Construct a Table or RecordBatch from Arrow arrays or columns.

Parameters:

  • mapping (dict[str, ArrayInput]) –

    A mapping of strings to Arrays.

  • metadata (dict[str, str] | dict[bytes, bytes] | None, default: None ) –

    Optional metadata for the schema (if inferred). Defaults to None.

Returns:

from_struct_array classmethod

from_struct_array(struct_array: ArrowArrayExportable) -> RecordBatch

Construct a RecordBatch from a StructArray.

Each field in the StructArray will become a column in the resulting RecordBatch.

Parameters:

Returns:

remove_column

remove_column(i: int) -> RecordBatch

Create new RecordBatch with the indicated column removed.

Parameters:

  • i (int) –

    Index of column to remove.

Returns:

select

select(columns: list[int] | list[str]) -> RecordBatch

Select columns of the RecordBatch.

Returns a new RecordBatch with the specified columns, and metadata preserved.

Parameters:

  • columns (list[int] | list[str]) –

    The column names or integer indices to select.

Returns:

set_column

set_column(
    i: int, field: str | ArrowSchemaExportable, column: ArrayInput
) -> RecordBatch

Replace column in RecordBatch at position.

Parameters:

  • i (int) –

    Index to place the column at.

  • field (str | ArrowSchemaExportable) –

    If a string is passed then the type is deduced from the column data.

  • column (ArrayInput) –

    Column data.

Returns:

slice

slice(offset: int = 0, length: int | None = None) -> RecordBatch

Compute zero-copy slice of this RecordBatch

Parameters:

  • offset (int, default: 0 ) –

    Offset from start of record batch to slice. Defaults to 0.

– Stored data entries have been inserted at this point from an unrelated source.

import Literature.AlgebraicGeometry.HodgeTheory.ChernCharacterBettiLaws
import Summits.HodgeConjecture.HodgeConjecture.Theses.EightfoldTwistedSheafSeeds
import HarnessLib

/-!
# `ChernCharacterOnBetti` (stmt-HodgeConjecture-19780): the crux and two stubs of its line, in the tree's (now importable) vocabulary

Route `EightfoldBlochSeeds` (decl of record `Theses.EightfoldTwistedSheafSeeds.ChernCharacterOnBetti =
Ring2.SemiregularRepresentatives.ChernCharacterOnBetti = Nonempty ChernCharacterBetti`, shared with `TensorMonadSeeds` /
`FirstOrderSemiregularSeeds` / `VHCAbelianSchemesRoad`), item `stmt-HodgeConjecture-19780`, helper (`--supports`). HONEST FRAMING:
nothing here proves 19780 / 18880 / 18882 / 18883 / H2 / HC_AV / HC_CM / HC; the crux is REDUCED, not closed; no definition, no
named fact.

The crux line `Cruxes/ChernCharacterOnBetti/Lines/grothendieck_axiomatic.lean` declares its vocabulary (`ChernDatum`,
`IsTopologicalChernCharacter`, `NonDegenerate`, `FirstChernDatum`, `IsFirstChernClass`, `FirstChernNonDegenerate`) LOCALLY, so no
`Theorems` file could state its stubs by name (CONVENTIONS §2). That vocabulary now lives in `Literature/` VERBATIM
(`HodgeTheory/ChernCharacterBettiLaws`, p835237: `ChernDatum`, `ChernDatum.IsTopological`, `ChernDatum.NonDegenerate`,
`FirstChernDatum`, `FirstChernDatum.IsFirstChernClass`, `FirstChernDatum.NonDegenerate`); once the skeleton replaces its local
declarations by `abbrev`s to these (a crux-write edit; checked here against a patched copy, `lean check` rc 0, sorries 3), the
following are its stubs BY NAME:

* `stub_algebraicity_holds'` — **`stub_algebraicity` verbatim**: `∀ ch : ChernDatum, ch.IsTopological → … → ch X E i ∈ algebraicClasses X i`
  (`ChernDatum.IsTopological.ch_mem_algebraicClasses`, i.e. `ch_mem_algebraicClasses_of_laws`, p834451);
* `stub_span_of_spanForOne` — **`stub_span` verbatim, GRANTED the span law in positive degrees for ONE lawful non-degenerate datum**
  (LEMMA U for raw data, p835116, through `ChernDatum.IsTopological.algebraicClasses_le_span_of_spanForOne`);
* `chernCharacterOnBetti_iff_exists_isTopological_span` — **the crux itself is EQUIVALENT to the existence of ONE lawful datum with the
  span law in positive degrees** (`nonempty_chernCharacterBetti_iff`: algebraicity and the degree-`0` span law are automatic), and the
  implication `chernCharacterOnBetti_of_exists_isTopological_span` a construction seat would use to close 19780.

[cite: Grothendieck1958, Thm. 1 and §2] [cite: Fulton1998, §15.1, Prop. 19.1.2 and Example 15.2.16 (b)] [cite: VoisinHodgeI2002, Thm. 11.23 and Thm. 11.32]
-/

noncomputable section

-- single-problem summit (Problem = Summit): the mandated namespace repeats `HodgeConjecture`.
set_option linter.dupNamespace false

open CategoryTheory AlgebraicGeometry
open Literature.AlgebraicGeometry.Motives Literature.AlgebraicGeometry.HodgeTheory
open Literature.AlgebraicTopology.SingularHomology

namespace Summit.HodgeConjecture.HodgeConjecture.Theorems

/-- **`stub_algebraicity` by name**: every datum with the nine topological laws is algebraic on smooth projective complex varieties
(`ChernDatum.IsTopological.ch_mem_algebraicClasses`; only four laws are used). [cite: Fulton1998, Prop. 19.1.2 and Cor. 19.2 (b)]
[cite: VoisinHodgeI2002, Thm. 11.32] -/
theorem stub_algebraicity_holds' :
    ∀ ch : ChernDatum, ch.IsTopological →
      ∀ {n : ℕ} {X : SchemeOver ℂ}, IsSmoothProjective n X →
        ∀ (E : X.left.Modules), IsVectorBundle E → ∀ i : ℕ, ch X E i ∈ algebraicClasses X i :=
  fun _ h _ _ hX E hE i ↦ h.ch_mem_algebraicClasses hX E hE i

/-- **`stub_span` by name, granted the span law for ONE lawful non-degenerate datum** (`ch₀`, in positive degrees, on smooth
projective varieties): Grothendieck uniqueness transports the span law to every lawful non-degenerate datum, and degree `0` is
automatic. [cite: Grothendieck1958, Thm. 1 (uniqueness)] [cite: Fulton1998, Example 15.2.16 (b)] [cite: Deligne2000, §2 Remark (ii)] -/
theorem stub_span_of_spanForOne
    (hex : ∃ ch₀ : ChernDatum, ch₀.IsTopological ∧ ch₀.NonDegenerate ∧
      ∀ {n : ℕ} {X : SchemeOver ℂ}, IsSmoothProjective n X → ∀ {p : ℕ}, 0 < p →
        algebraicClasses X p ≤ Submodule.span ℂ {c | ∃ E : X.left.Modules, IsVectorBundle E ∧ ch₀ X E p = c}) :
    ∀ ch : ChernDatum, ch.IsTopological → ch.NonDegenerate →
      ∀ {n : ℕ} {X : SchemeOver ℂ}, IsSmoothProjective n X → ∀ p : ℕ,
        algebraicClasses X p ≤ Submodule.span ℂ {c | ∃ E : X.left.Modules, IsVectorBundle E ∧ ch X E p = c} := by
  obtain ⟨ch₀, h₀, hnd₀, hspan₀⟩ := hex
  exact fun ch h hnd _ _ hX p ↦ h₀.algebraicClasses_le_span_of_spanForOne hnd₀ hspan₀ h hnd hX p

/-- **The crux `ChernCharacterOnBetti` ⟺ ONE lawful datum with the span law in positive degrees exists** (the cycle law of
algebraicity, Fulton Prop. 19.1.2, and the degree-`0` span law are consequences of the topological laws). The construction item is
therefore: BUILD a `ch : ChernDatum` with the nine topological laws (Grothendieck 1958 Thm. 1, existence) AND prove Fulton's span
property `Nᵖ H²ᵖ ⊆ ℂ · {ch_p(E)}` for it (`p ≥ 1`; Example 15.2.16 (b): resolutions + Riemann–Roch without denominators).
[cite: Grothendieck1958, Thm. 1] [cite: Fulton1998, §15.1, Prop. 19.1.2 and Example 15.2.16 (b)] -/
theorem chernCharacterOnBetti_iff_exists_isTopological_span :
    Summit.HodgeConjecture.HodgeConjecture.Theses.EightfoldTwistedSheafSeeds.ChernCharacterOnBetti ↔
      ∃ ch : ChernDatum, ch.IsTopological ∧
        ∀ {n : ℕ} {X : SchemeOver ℂ}, IsSmoothProjective n X → ∀ {p : ℕ}, 0 < p →
          algebraicClasses X p ≤ Submodule.span ℂ {c | ∃ E : X.left.Modules, IsVectorBundle E ∧ ch X E p = c} :=
  nonempty_chernCharacterBetti_iff

/-- **How a construction seat closes 19780**: exhibit ONE `ch : ChernDatum` with the nine topological laws and the span law in positive
degrees on smooth projective varieties. [cite: Grothendieck1958, Thm. 1] [cite: Fulton1998, Example 15.2.16 (b)] -/
theorem chernCharacterOnBetti_of_exists_isTopological_span
    (hex : ∃ ch : ChernDatum, ch.IsTopological ∧
      ∀ {n : ℕ} {X : SchemeOver ℂ}, IsSmoothProjective n X → ∀ {p : ℕ}, 0 < p →
        algebraicClasses X p ≤ Submodule.span ℂ {c | ∃ E : X.left.Modules, IsVectorBundle E ∧ ch X E p = c}) :
    Summit.HodgeConjecture.HodgeConjecture.Theses.EightfoldTwistedSheafSeeds.ChernCharacterOnBetti :=
  chernCharacterOnBetti_iff_exists_isTopological_span.2 hex

/-- The same for the decl of record `Ring2.SemiregularRepresentatives.ChernCharacterOnBetti` (to which every route's
`ChernCharacterOnBetti` unfolds). [cite: Grothendieck1958, Thm. 1] [cite: Fulton1998, Example 15.2.16 (b)] -/
theorem ring2_chernCharacterOnBetti_of_exists_isTopological_span
    (hex : ∃ ch : ChernDatum, ch.IsTopological ∧
      ∀ {n : ℕ} {X : SchemeOver ℂ}, IsSmoothProjective n X → ∀ {p : ℕ}, 0 < p →
        algebraicClasses X p ≤ Submodule.span ℂ {c | ∃ E : X.left.Modules, IsVectorBundle E ∧ ch X E p = c}) :
    Summit.HodgeConjecture.HodgeConjecture.Ring2.SemiregularRepresentatives.ChernCharacterOnBetti :=
  nonempty_chernCharacterBetti_iff.2 hex

end Summit.HodgeConjecture.HodgeConjecture.Theorems

end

  • length (int | None, default: None ) –

    Length of slice (default is until end of batch starting from offset). Defaults to None.

Returns:

take

take(indices: ArrayInput) -> RecordBatch

Select rows from a Table or RecordBatch.

Parameters:

  • indices (ArrayInput) –

    The indices in the tabular object whose rows will be returned.

Returns:

to_struct_array

to_struct_array() -> Array

Convert to a struct array.

Returns:

with_schema

with_schema(schema: ArrowSchemaExportable) -> RecordBatch

Return a RecordBatch with the provided schema.